The Painted Drum - Louise Erdrich [27]
Returning to the room where Krahe is waiting, I pause in the doorway. I have taken another route back to the table and Kurt is staring at the place where he thinks I will appear. It seems a bit underhanded to watch him as he watches for me, but I do anyway. He is not talking on his cell phone, which actually gets a signal high on this hill. He is not even looking at the woman at the next table, who is beautiful. He’s not drinking wine or fiddling with his napkin. He is just waiting. Waiting for me. And the way he is sitting there, unaware and waiting for me, strikes me. Perhaps this is the last moment in my life I will be truly appreciated by a man. I stand there and take it in.
When finally he rises, anxious, I propel myself into the room. He doesn’t say “Where were you?” and I don’t make an excuse. We sit down slowly at either side of the table and proceed to order and then eat our food—everything is either tasteless or too rich. We speak about small things with calm detachment. I marvel at this. You would not think we ever slept together. You would not think he pulled my hair until tears filled my eyes or that I bit him so hard I drew blood. You would not think that sometimes we have gone so far into sex that we could not get out, that sex kept driving us, hurting us. You would not think we have looked into each other’s eyes, boundlessly at peace, or that we’d ever lain naked in the raining woods and laughed ourselves sick. I know he is on the brink of asking what is this the way people do, but I will not allow him to speak. So we talk about the rocks, the ravens, the trees, and all of the little things that happen on our road.

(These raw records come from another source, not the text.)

/-- `swJF` computes the swap of block `j` (offset `off n + j B n = blk n j 0` when `off = base`). [folklore] -/
theorem swJF_apply (offPoly : Polynomial ℕ) (z r : List Bool) (j : ℕ) :
    swJF P offPoly (boolPair (boolPair z r) (ones j)) =
      SwapDesc.swapDescFn (boolPair (encodeNat (offPoly.eval z.length + j * B P z.length)) (ones (B P z.length))) := by
  simp [swJF, fanoutFn_apply, ones]

/-- `swJF ∈ FP`. [folklore] -/
theorem swJF_mem_FP (offPoly : Polynomial ℕ) : swJF P offPoly ∈ FP :=
  comp_mem_FP SwapDesc.swapDescFn_mem_FP (fanoutFn_mem_FP
    (comp_mem_FP addFn_mem_FP (fanoutFn_mem_FP (comp_mem_FP lenBinF_mem_FP (comp_mem_FP (polyFn_mem_FP _) zOf_mem_FP))
      (comp_mem_FP prodFn_mem_FP (fanoutFn_mem_FP (comp_mem_FP lenBinF_mem_FP sndF_mem_FP)
        (comp_mem_FP lenBinF_mem_FP (comp_mem_FP (polyFn_mem_FP _) zOf_mem_FP))))))
    (comp_mem_FP (polyFn_mem_FP _) zOf_mem_FP))

/-- `copyJF` computes the body of the stage family's description at `1^{a n + 2j}`. [folklore] -/
theorem copyJF_apply (aPoly : Polynomial ℕ) (z r : List Bool) (j : ℕ) :
    copyJF P aPoly (boolPair (boolPair z r) (ones j)) = (P.S.family.circ (aPoly.eval z.length + 2 * j)).encode := by
  simp only [copyJF, Function.comp_apply, fanoutFn_apply, zOf_apply, sndF_boolPair, CWrap.sndF_sndF_descFn, appF_boolPair,
    polyFn_apply, ones, List.length_replicate, eval_mul, eval_C, eval_X]
  rw [List.length_append, List.length_replicate, List.length_replicate]

/-- `copyJF ∈ FP`. [folklore] -/
theorem copyJF_mem_FP (aPoly : Polynomial ℕ) : copyJF P aPoly ∈ FP :=
  comp_mem_FP sndF_mem_FP (comp_mem_FP sndF_mem_FP (comp_mem_FP (QCircuitFamily.descFn_mem_FP_of_isUniform P.S.isUniform)
    (comp_mem_FP appF_mem_FP (fanoutFn_mem_FP (comp_mem_FP (polyFn_mem_FP _) zOf_mem_FP) (comp_mem_FP (polyFn_mem_FP _) sndF_mem_FP)))))

/-- `prepJF` computes `prep n (j + 1)`. [folklore] -/
theorem prepJF_apply (z r : List Bool) (j : ℕ) :
    prepJF P (boolPair (boolPair z r) (ones j)) = (prep P z.length (j + 1)).flatMap opBits := by
  simp only [prepJF, Function.comp_apply, fanoutFn_apply, zOf_apply, sndF_boolPair, appF_boolPair, polyFn_apply, eval_X]
  exact prepSF_apply z.length j

/-- `prepJF ∈ FP`. [folklore] -/
theorem prepJF_mem_FP : prepJF P ∈ FP :=
  comp_mem_FP prepSF_mem_FP (comp_mem_FP appF_mem_FP (fanoutFn_mem_FP (comp_mem_FP (polyFn_mem_FP _) zOf_mem_FP)
    (comp_mem_FP (cons_mem_FP false) sndF_mem_FP)))

/-- `ℓ n 0 = 2n + 4`. [folklore] -/
theorem ℓ_zero (n : ℕ) : ℓ P n 0 = 2 * n + 4 := by unfold ℓ yoff; simp

/-- `ℓ n (k+1) = 2n + 6 + m n + 2k`. [folklore] -/
theorem ℓ_succ (n k : ℕ) : ℓ P n (k + 1) = (C 2 * X + C 6 + P.pm).eval n + 2 * k := by
  unfold ℓ yoff; simp [m]; ring

/-- **The stage-0 piece is the description of stage `0`** (round `0`, for `0 < T n`). [folklore] -/
theorem piece0_apply (z r : List Bool) (hT : 0 < T P z.length) :
    piece0 P (boolPair (boolPair z r) (ones 0)) = (stageGates P z.length 0).flatMap gateEnc := by
  have hsw : swJF P (basePoly P) (boolPair (boolPair z r) (ones 0)) = (progConj P z.length 0).flatMap opBits := by
    rw [swJF_apply, ← swapDescFn_blk (P := P) z.length 0, eval_basePoly]
    congr 3
  have hcp : copyJF P (C 2 * X + C 4) (boolPair (boolPair z r) (ones 0)) = (P.S.family.circ (ℓ P z.length 0)).encode := by
    rw [copyJF_apply, ℓ_zero]
    have e : (C 2 * X + C 4 : Polynomial ℕ).eval z.length + 2 * 0 = 2 * z.length + 4 := by
      simp only [eval_add, eval_mul, eval_C, eval_X, Nat.mul_zero, Nat.add_zero]
    rw [e]
  rw [flatMap_gateEnc_stageGates hT, ← hsw, ← hcp, ← prep0F_apply z]
  simp [piece0, fanoutFn_apply]

/-- **The stage-`j+1` piece is the description of stage `j + 1`** (for `j + 1 < T n`). [folklore] -/
theorem pieceS_apply (z r : List Bool) {j : ℕ} (hj : j + 1 < T P z.length) :
    pieceS P (boolPair (boolPair z r) (ones j)) = (stageGates P z.length (j + 1)).flatMap gateEnc := by
  have hsw : swJF P (basePoly P + BPoly P) (boolPair (boolPair z r) (ones j)) = (progConj P z.length (j + 1)).flatMap opBits := by
    rw [swJF_apply, ← swapDescFn_blk (P := P) z.length (j + 1), eval_add, eval_basePoly, eval_BPoly]
    congr 3
    unfold blk; ring
  have hcp : copyJF P (C 2 * X + C 6 + P.pm) (boolPair (boolPair z r) (ones j)) = (P.S.family.circ (ℓ P z.length (j + 1))).encode := by
    rw [copyJF_apply, ℓ_succ]
  rw [flatMap_gateEnc_stageGates hj, ← hsw, ← hcp, ← prepJF_apply z r j]
  simp [pieceS, fanoutFn_apply]

/-- Value of `predTF`: `1^{T n - 1}`. [folklore] -/
theorem predTF_apply (z : List Bool) : predTF P z = ones (T P z.length - 1) := by
  simp [predTF, fanoutFn_apply, ones, List.drop_replicate, T]

/-- `predTF ∈ FP`. [folklore] -/
theorem predTF_mem_FP : predTF P ∈ FP := comp_mem_FP dropFn_mem_FP (fanoutFn_mem_FP (const_mem_FP _) (polyFn_mem_FP _))

/-- Value of the tail piece: the swap of block `T n - 1` at offset `blk n (T n - 1) 0`. [folklore] -/
theorem pieceT_eq (z r u : List Bool) :
    pieceT P (boolPair (boolPair z r) u) =
      SwapDesc.swapDescFn (boolPair (encodeNat (blk P z.length (T P z.length - 1) 0)) (ones (B P z.length))) := by
  simp [pieceT, fanoutFn_apply, predTF_apply, ones, blk]

/-- **The tail piece is the description of the tail** (for `0 < T n`). [folklore] -/
theorem pieceT_apply (z r u : List Bool) (hT : 0 < T P z.length) :
    pieceT P (boolPair (boolPair z r) u) = (tailGates P z.length).flatMap gateEnc := by
  rw [pieceT_eq, swapDescFn_blk, tailGates, flatMap_gateEnc_conjGates (pred_lt z hT)]

/-- `pieceT ∈ FP`. [folklore] -/
theorem pieceT_mem_FP : pieceT P ∈ FP :=
  comp_mem_FP SwapDesc.swapDescFn_mem_FP (fanoutFn_mem_FP
    (comp_mem_FP addFn_mem_FP (fanoutFn_mem_FP (comp_mem_FP lenBinF_mem_FP (comp_mem_FP (polyFn_mem_FP _) zOf_mem_FP))
      (comp_mem_FP prodFn_mem_FP (fanoutFn_mem_FP (comp_mem_FP lenBinF_mem_FP (comp_mem_FP predTF_mem_FP zOf_mem_FP))
        (comp_mem_FP lenBinF_mem_FP (comp_mem_FP (polyFn_mem_FP _) zOf_mem_FP))))))
    (comp_mem_FP (polyFn_mem_FP _) zOf_mem_FP))
/-!
# Skeleton — crux stmt-HodgeConjecture-2782 `VerticalSupportMiddle`, line `level-regime-split`
(crux-strategist BC2 redirect, unit `cstrat-stmt-HodgeConjecture-2782-r1`, 2026-08-17; namespace per protocol
`Summit.HodgeConjecture.HodgeConjecture.Cruxes.VerticalSupportMiddle.LevelRegimeSplit`)

The crux AS TYPED is the Hodge conjecture (`verticalSupportMiddle_iff_hodgeConjecture`, landed p140425). This
skeleton is the TYPED DECOMPOSITION of the crux filed by the re-audit: its three stubs are the three PIECES of
`route edit --split VerticalSupportMiddle` (the defs `HodgeFourfoldsChowDegenerate`, `HodgeFourfoldsHeart`,
`SummitGrantedFourfolds` below carry VERBATIM the statements of the future route items of the same names, fully
qualified, the CH₀-hypothesis inlined = `RegimeSplit.ChowZeroDegenerate` by `Iff.rfl`), and `VerticalSupportMiddle_of`
is the split's glue, PROVED:

* `stub_hodgeFourfoldsChowDegenerate` — HC(4;2,2) for CH₀-DEGENERATE fourfolds. Theorem granted a Gysin /
  cycle-class formalism with Hodge-compatible Gysin morphisms (`hodgeConjectureFor_of_chowZeroDegenerate_fourfold_of_gysin`,
  landed p140569; Conte–Murre / Bloch–Srinivas / Voisin II Prop. 10.26 at `q = 2` with `hodgeBelowDim_four`), i.e.
  modulo the two named facts of the live lead's skeleton (`Fulton1998_degreeFormula_complexOrientation`,
  `topHodgeClasses_spanned_by_pullbacks`): `hodgeFourfoldsChowDegenerate_of_degreeFormula_of_spanning` below.
  Birth: `Lines/p1_chow_degenerate_fourfolds_birth.lean`.
* `stub_hodgeFourfoldsHeart` — HC(4;2,2) for CH₀-NON-DEGENERATE fourfolds (⊇ `p_g > 0`: abelian, HK, CY,
  general type; Mumford–Roitman). The fourfold heart; open. Birth (route-native: curve nets over ℙ³ +
  `VerticalSupportFourfolds` = crux #4 stmt-2784 + descent at `n = 4`): `Lines/p2_fourfold_heart_birth.lean`.
* `stub_summitGrantedFourfolds` — VERBATIM the shared crux `NoetherLefschetzOneUp.SummitGrantedFourfolds`
  (stmt-HodgeConjecture-14600; crux-attacked gen-1/2: SURVIVES, open-problem; registered dimension-ladder skeleton
  `Cruxes/SummitGrantedFourfolds/Lines/birth.lean`, live lead): the summit granted HC(4;2,2) = the level `q ≥ 3`
  part of this line's middle step (`summitGrantedFourfolds_of_middleStep_three_le` / `middleStep_three_le_of_…`).

No stub is the crux or the summit: the first two are statements about FOURFOLDS, the third is conditional on
HC(4;2,2) (probes in `BC2-PROBES.md`); all three are HC-true (`stubs_of_hodgeConjecture`) and together they are
exactly HC (`hodgeConjecture_iff_stubStatements`). Why this cut and not heart/CH₀-degenerate over all levels
(line `regime-split-middle-step`): that heart is HC-equivalent BY THEOREM modulo the Gysin debts
(`hodgeConjecture_iff_heart_of_gysin`), so it re-restates the summit the day the debts land; the level cut at
`q = 2` is robust (no correct theorem makes HC for fourfolds, or HC-granted-fourfolds, summit-equivalent).
-/

noncomputable section

set_option linter.dupNamespace false

open CategoryTheory AlgebraicGeometry
open Literature.AlgebraicGeometry Literature.AlgebraicGeometry.Motives
  Literature.AlgebraicGeometry.HodgeTheory Literature.AlgebraicTopology.SingularHomology
open Summit.HodgeConjecture.HodgeConjecture.Theorems
open Summit.HodgeConjecture.HodgeConjecture.Theorems.RegimeSplit

namespace Summit.HodgeConjecture.HodgeConjecture.Cruxes.VerticalSupportMiddle.LevelRegimeSplit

I’m home before eleven, like a good teen on a demure date. The light is on in the first-floor living room, where Elsie likes to sit and listen to music. She has Satie on. The master of punctuation. When I walk into the room she stiffens in her chair, casts her gaze upon me, and says, in that parental voice even grown children dread to hear, “Sit down, we have something to talk about.”
“Can it wait?” It must be that she has seen the drum, and although I know it is inevitable, I really don’t want to talk about it tonight.
Elsie stares at me, trying not to blink. The music has become the backdrop to a suspense movie. All jagged exclamation points. I turn it off and sit down across from her. She is wearing an old pink chenille bathrobe and elegant turquoise earrings.
“You left these in.” I tap my earlobes.
“On purpose,” she says.
“Oh?”
She pauses in an ominous way before she speaks. “Years ago, I nearly stole these earrings from a client.”
I turn away and busy myself examining the folds and stitches of one of her more complex afghans. She continues.
“I was very tempted. I happened to have recognized the earrings from a little-known Curtis photograph. It wasn’t that the earrings are so valuable, but that they’d lain close to the girl’s neck, the subject, and if I had them it seemed, I felt, as though I was part of his work too.”
“I took the drum for similar reasons.”
“Oh, no doubt.” Her voice is dry. After an empty pause, she prompts, “When are you planning to return it?”
“I’m not.”
She throws her hands up, lets them fall to her knees and hang down, limp rags of dismay.
“It would look odd if I just brought it back now. No one knows it’s missing.”
“Nonsense. You could say you had it repaired.”